What you will do: Which lines below hold the word "transport"? Copy all of them.

======== Data supplied ========

import Literature.MathematicalPhysics.QuantumFieldTheory.Balaban1983to89.Beta.DecimatedMomentSummable

/-!
# `BalabanUV.Beta.FP.ConvolutionAbsMoment` — road «FP» (binder row D1), row **RHOA-7** companion: THE ONE-SIDED LATTICE CONVOLUTION PRESERVES THE
# LETTER `AbsMoment₂` (absolutely summable second moment), WITH THE DISPLAYED CONSTANT `2·(Σ'(1+|u|₁²)|G u|)·(Σ'(1+|x|₁²)|g x|)`
# ([folklore] unconditional sums on `ℤ^d × ℤ^d`; abstract kernels; NO road object)

HONEST DEPENDENCY (page 1, mandatory): continuum YM on T⁴ ⇐ BetaPertH ∧ nine spine estimates (0/9 proved); BetaPertH ⇐ (D1) ∧ (D4) ∧
CAP+tail; G-an2-4 gates asym, D1 and NE2/3/4.  HONEST FRAMING (cell contract, verbatim): «discharging `BetaPertH` makes Bałaban's UV
stability UNCONDITIONAL — a real constructive-QFT result; it is NOT the continuum limit and NOT the Clay problem.»  THIS MODULE is elementary
[folklore] analysis of unconditional sums (Mathlib `Summable.mul_of_nonneg`, `Summable.prod`, `Summable.tsum_prod`, `Summable.tsum_mul_tsum`,
`norm_tsum_le_tsum_norm`) over b12's letter `DecimatedMomentSummable.AbsMoment₂` and `B12Sec2to5.l1`; it asserts nothing about Bałaban's objects,
cites nothing, mints no `Prop` fact, has no `def`, 0 sorry.  NOT `Mix_n = O(1)`, NOT `hbook`, NOT D1, NOT BetaPertH, NOT continuum, NOT Clay.

ABSOLUTE RULE (cell charter, verbatim): «No internally-minted statement may enter as a cited fact. Every hypothesis is either kernel-proved in
this package or a verbatim quotation of a PUBLISHED theorem with page reference. The manuscript(s) under audit are NOT citable for their own
disputed steps — they are the thing under adjudication; programme-internal (2001/route/tribunal) claims are never citable.»

WHY (owner memo `RHOA-DESIGN.md` v1.1 §5 row RHOA-7 «… a kernel `k = Δ^c ∘ (bounded, n-uniformly summable)` … finite, n-uniform given RHOA-6-type
letters; displayed constant»; orientation only).  The sister module `FP/MultiplierVertexMoment` computes the second moment of the loop kernel
`y ↦ Σ'_x G (y − x)·g x` (one external leg = a coarse e.o.m. kernel `G`).  For that kernel to be fed to any FURTHER bookkeeping of the road (a
transport `Wᵀ·k·W`, `secondMoment_add`, a second convolution) it must itself carry the class letter `AbsMoment₂`; this file proves that the class
is closed under convolution, with an explicit constant, so «n-uniform given the letters» propagates: if the two letters are n-uniform, so is the
letter of the loop kernel.

CONTENT.  `one_add_l1_add_sq_le` (`1 + |u+x|₁² ≤ 2(1+|u|₁²)(1+|x|₁²)`, over b12's `DecimatedMomentLimit.l1_add_le`), `summable_norm_conv_fibre` (every
fibre `x ↦ G(y−x)·g x` is absolutely summable), **`tsum_absMoment₂_conv_le`** (`Σ'_y (1+|y|₁²)·|Σ'_x G(y−x)·g x| ≤ 2·A_G·A_g` together with
`AbsMoment₂` of the convolution — change of variables `(u, x) ↦ (u + x, x)` on `ℤ^d × ℤ^d` against the product majorant), **`absMoment₂_conv`**,
`absMoment₂_conv_kernel` (`B12Beta.Kernel d`-valued inner kernel).
Provenance: cross-cell idle-seat kernel duty NE7b → β∕D1, unit `b2b-balaban-t4-ne7b-formalise-leaf-10` gen 24 (prover-…-leaf-10-g24-0), 2026-08-21;
journal INTENT ∕ CLAIM «RHOA-7» l.24534; «not in print; our bookkeeping»; no existing file touched.
-/

noncomputable section

namespace Summit.QuantumFields.BalabanUV.Beta.FP.ConvolutionAbsMoment

open Finset Filter Topology
open scoped BigOperators
open Literature.MathematicalPhysics.QuantumFieldTheory.Balaban1983to89
open Literature.MathematicalPhysics.QuantumFieldTheory.Balaban1983to89.Beta
open DecimatedMomentLimit (l1_add_le)
open DecimatedMomentSummable (AbsMoment₂)
open B12Sec2to5 (l1 l1_nonneg)

variable {d : ℕ}

/-! ## The convolution preserves `AbsMoment₂` -/

/-- [folklore] `1 + |u + x|₁² ≤ 2·(1 + |u|₁²)·(1 + |x|₁²)`. -/
theorem one_add_l1_add_sq_le (u x : Fin d → ℤ) :
    1 + l1 (u + x) ^ 2 ≤ 2 * ((1 + l1 u ^ 2) * (1 + l1 x ^ 2)) := by
  have h := l1_add_le u x
  have hu := l1_nonneg u
  have hx := l1_nonneg x
  have hux := l1_nonneg (u + x)
  have h2 : l1 (u + x) ^ 2 ≤ (l1 u + l1 x) ^ 2 := pow_le_pow_left₀ hux h 2
  nlinarith [sq_nonneg (l1 u - l1 x), mul_nonneg hu hx, sq_nonneg (l1 u * l1 x), h2]

/-- [folklore] **THE LATTICE CONVOLUTION PRESERVES `AbsMoment₂`, WITH THE DISPLAYED CONSTANT**:
`Σ'_y (1 + |y|₁²)·|Σ'_x G(y−x)·g x| ≤ 2·(Σ'_u (1+|u|₁²)|G u|)·(Σ'_x (1+|x|₁²)|g x|)`; in particular the loop kernel of §3 is again a kernel of the
class and can be fed to any further bookkeeping (`secondMoment_add`, transport, a second convolution).  Change of variables `(u, x) ↦ (u + x, x)` on
`ℤ^d × ℤ^d`, `Summable.mul_of_nonneg`, `Summable.prod`, `Summable.tsum_prod`, `Summable.tsum_mul_tsum`. -/
theorem tsum_absMoment₂_conv_le (G g : (Fin d → ℤ) → ℝ) (hG : AbsMoment₂ G) (hg : AbsMoment₂ g) :
    AbsMoment₂ (fun y => ∑' x, G (y - x) * g x)
      ∧ ∑' y, (1 + l1 y ^ 2) * |∑' x, G (y - x) * g x|
          ≤ 2 * ((∑' u, (1 + l1 u ^ 2) * |G u|) * (∑' x, (1 + l1 x ^ 2) * |g x|)) := by
  -- the product majorant in the coordinates `(u, x)`, `u = y − x`
  have hnnG : ∀ u : Fin d → ℤ, 0 ≤ (1 + l1 u ^ 2) * |G u| := fun u => mul_nonneg (by positivity) (abs_nonneg _)
  have hnng : ∀ x : Fin d → ℤ, 0 ≤ (1 + l1 x ^ 2) * |g x| := fun x => mul_nonneg (by positivity) (abs_nonneg _)
  have hprod : Summable (fun p : (Fin d → ℤ) × (Fin d → ℤ) => ((1 + l1 p.1 ^ 2) * |G p.1|) * ((1 + l1 p.2 ^ 2) * |g p.2|)) :=
    hG.mul_of_nonneg hg hnnG hnng
  set F : (Fin d → ℤ) × (Fin d → ℤ) → ℝ :=
    fun p => 2 * (((1 + l1 p.1 ^ 2) * |G p.1|) * ((1 + l1 p.2 ^ 2) * |g p.2|)) with hF
  have hFs : Summable F := hprod.mul_left 2
  -- the weighted absolute integrand in the coordinates `(y, x)`
  set H : (Fin d → ℤ) × (Fin d → ℤ) → ℝ := fun p => (1 + l1 p.1 ^ 2) * |G (p.1 - p.2) * g p.2| with hH
  have hHn : ∀ p, 0 ≤ H p := fun p => mul_nonneg (by positivity) (abs_nonneg _)
  let e : (Fin d → ℤ) × (Fin d → ℤ) ≃ (Fin d → ℤ) × (Fin d → ℤ) :=
    { toFun := fun p => (p.1 + p.2, p.2)
      invFun := fun p => (p.1 - p.2, p.2)
      left_inv := fun p => by simp
      right_inv := fun p => by simp }
  have hHe : ∀ p, H (e p) ≤ F p := fun p => by
    obtain ⟨u, x⟩ := p
    show (1 + l1 (u + x) ^ 2) * |G (u + x - x) * g x| ≤ 2 * (((1 + l1 u ^ 2) * |G u|) * ((1 + l1 x ^ 2) * |g x|))
    rw [add_sub_cancel_right, abs_mul]
    have h1 := one_add_l1_add_sq_le u x
    have h0 : 0 ≤ |G u| * |g x| := by positivity
    calc (1 + l1 (u + x) ^ 2) * (|G u| * |g x|) ≤ 2 * ((1 + l1 u ^ 2) * (1 + l1 x ^ 2)) * (|G u| * |g x|) :=
          mul_le_mul_of_nonneg_right h1 h0
      _ = 2 * (((1 + l1 u ^ 2) * |G u|) * ((1 + l1 x ^ 2) * |g x|)) := by ring
  have hHes : Summable (fun p => H (e p)) := Summable.of_nonneg_of_le (fun p => hHn _) hHe hFs
  have hHs : Summable H := (Equiv.summable_iff e).mp hHes
  -- fibres: for each `y`, `x ↦ G (y − x)·g x` is absolutely summable
  have hfibn : ∀ y, Summable (fun x => ‖G (y - x) * g x‖) := fun y => by
    have h1 : Summable (fun x => H (y, x)) := hHs.prod_factor y
    have hpos : (0 : ℝ) < 1 + l1 y ^ 2 := by positivity
    refine (h1.mul_left (1 + l1 y ^ 2)⁻¹).congr (fun x => ?_)
    show (1 + l1 y ^ 2)⁻¹ * ((1 + l1 y ^ 2) * |G (y - x) * g x|) = ‖G (y - x) * g x‖
    rw [← mul_assoc, inv_mul_cancel₀ hpos.ne', one_mul, Real.norm_eq_abs]
  -- the row bound `(1 + |y|₁²)·|Σ'_x …| ≤ Σ'_x H (y, x)`
  have hrow : ∀ y, (1 + l1 y ^ 2) * |∑' x, G (y - x) * g x| ≤ ∑' x, H (y, x) := fun y => by
    have h1 : |∑' x, G (y - x) * g x| ≤ ∑' x, |G (y - x) * g x| := by
      have := norm_tsum_le_tsum_norm (hfibn y)
      simpa only [Real.norm_eq_abs] using this
    calc (1 + l1 y ^ 2) * |∑' x, G (y - x) * g x| ≤ (1 + l1 y ^ 2) * ∑' x, |G (y - x) * g x| :=
          mul_le_mul_of_nonneg_left h1 (by positivity)
      _ = ∑' x, H (y, x) := by
          show (1 + l1 y ^ 2) * ∑' x, |G (y - x) * g x| = ∑' x, (1 + l1 y ^ 2) * |G (y - x) * g x|
          rw [tsum_mul_left]
  have hsum : Summable (fun y => ∑' x, H (y, x)) := hHs.prod
  have hA : AbsMoment₂ (fun y => ∑' x, G (y - x) * g x) :=
    Summable.of_nonneg_of_le (fun y => mul_nonneg (by positivity) (abs_nonneg _)) hrow hsum
  refine ⟨hA, ?_⟩
  calc ∑' y, (1 + l1 y ^ 2) * |∑' x, G (y - x) * g x| ≤ ∑' y, ∑' x, H (y, x) := hA.tsum_le_tsum hrow hsum
    _ = ∑' p, H p := hHs.tsum_prod.symm
    _ = ∑' p, H (e p) := (Equiv.tsum_eq e H).symm
    _ ≤ ∑' p, F p := hHes.tsum_le_tsum hHe hFs
    _ = 2 * ((∑' u, (1 + l1 u ^ 2) * |G u|) * (∑' x, (1 + l1 x ^ 2) * |g x|)) := by
        rw [hG.tsum_mul_tsum hg hprod]
        exact tsum_mul_left

/-- [folklore] **THE CLASS `AbsMoment₂` IS CLOSED UNDER CONVOLUTION.** -/
theorem absMoment₂_conv (G g : (Fin d → ℤ) → ℝ) (hG : AbsMoment₂ G) (hg : AbsMoment₂ g) :
    AbsMoment₂ (fun y => ∑' x, G (y - x) * g x) :=
  (tsum_absMoment₂_conv_le G g hG hg).1

/-- [folklore] Every fibre `x ↦ G (y − x)·g x` of the convolution of two `AbsMoment₂` kernels is absolutely summable (so the inner `tsum` is an
honest sum). -/
theorem summable_norm_conv_fibre (G g : (Fin d → ℤ) → ℝ) (hG : AbsMoment₂ G) (hg : AbsMoment₂ g) (y : Fin d → ℤ) :
    Summable (fun x => ‖G (y - x) * g x‖) := by
  have hGb : ∀ s, |G s| ≤ ∑' t, (1 + l1 t ^ 2) * |G t| := fun s => by
    have h1 : |G s| ≤ (1 + l1 s ^ 2) * |G s| := by
      have := abs_nonneg (G s)
      nlinarith [sq_nonneg (l1 s)]
    exact h1.trans (hG.le_tsum s (fun t _ => mul_nonneg (by positivity) (abs_nonneg _)))
  have hga : Summable (fun x => |g x|) := (DecimatedMomentSummable.summable_of_absMoment₂ hg).abs
  refine Summable.of_nonneg_of_le (fun _ => norm_nonneg _) (fun x => ?_) (hga.mul_left (∑' t, (1 + l1 t ^ 2) * |G t|))
  rw [Real.norm_eq_abs, abs_mul]
  exact mul_le_mul_of_nonneg_right (hGb _) (abs_nonneg _)

/-- [folklore] … so, with one e.o.m. leg, the loop kernel `k μ ν y := Σ'_x G (y − x)·g μ ν x` of `FP/MultiplierVertexMoment` §3 carries the class
letter again: both its second moment (there) and its absolute second moment (here) are bounded by displayed products of the two letters — the
shape of the `hD`∕`hT` slots of `FP/HorizontalTailAssemblyDefect.abs_secondMoment_sub_window_le_defect`. -/
theorem absMoment₂_conv_kernel (G : (Fin d → ℤ) → ℝ) (g : B12Beta.Kernel d) (μ ν : Fin d) (hG : AbsMoment₂ G)
    (hg : AbsMoment₂ (g μ ν)) : AbsMoment₂ (fun y => ∑' x, G (y - x) * g μ ν x) :=
  absMoment₂_conv G (g μ ν) hG hg

end Summit.QuantumFields.BalabanUV.Beta.FP.ConvolutionAbsMoment

end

========

Exercise response:
transport `Wᵀ·k·W`, `secondMoment_add`, a second convolution) it must itself carry the class letter `AbsMoment₂`; this file proves that the class
class and can be fed to any further bookkeeping (`secondMoment_add`, transport, a second convolution).  Change of variables `(u, x) ↦ (u + x, x)` on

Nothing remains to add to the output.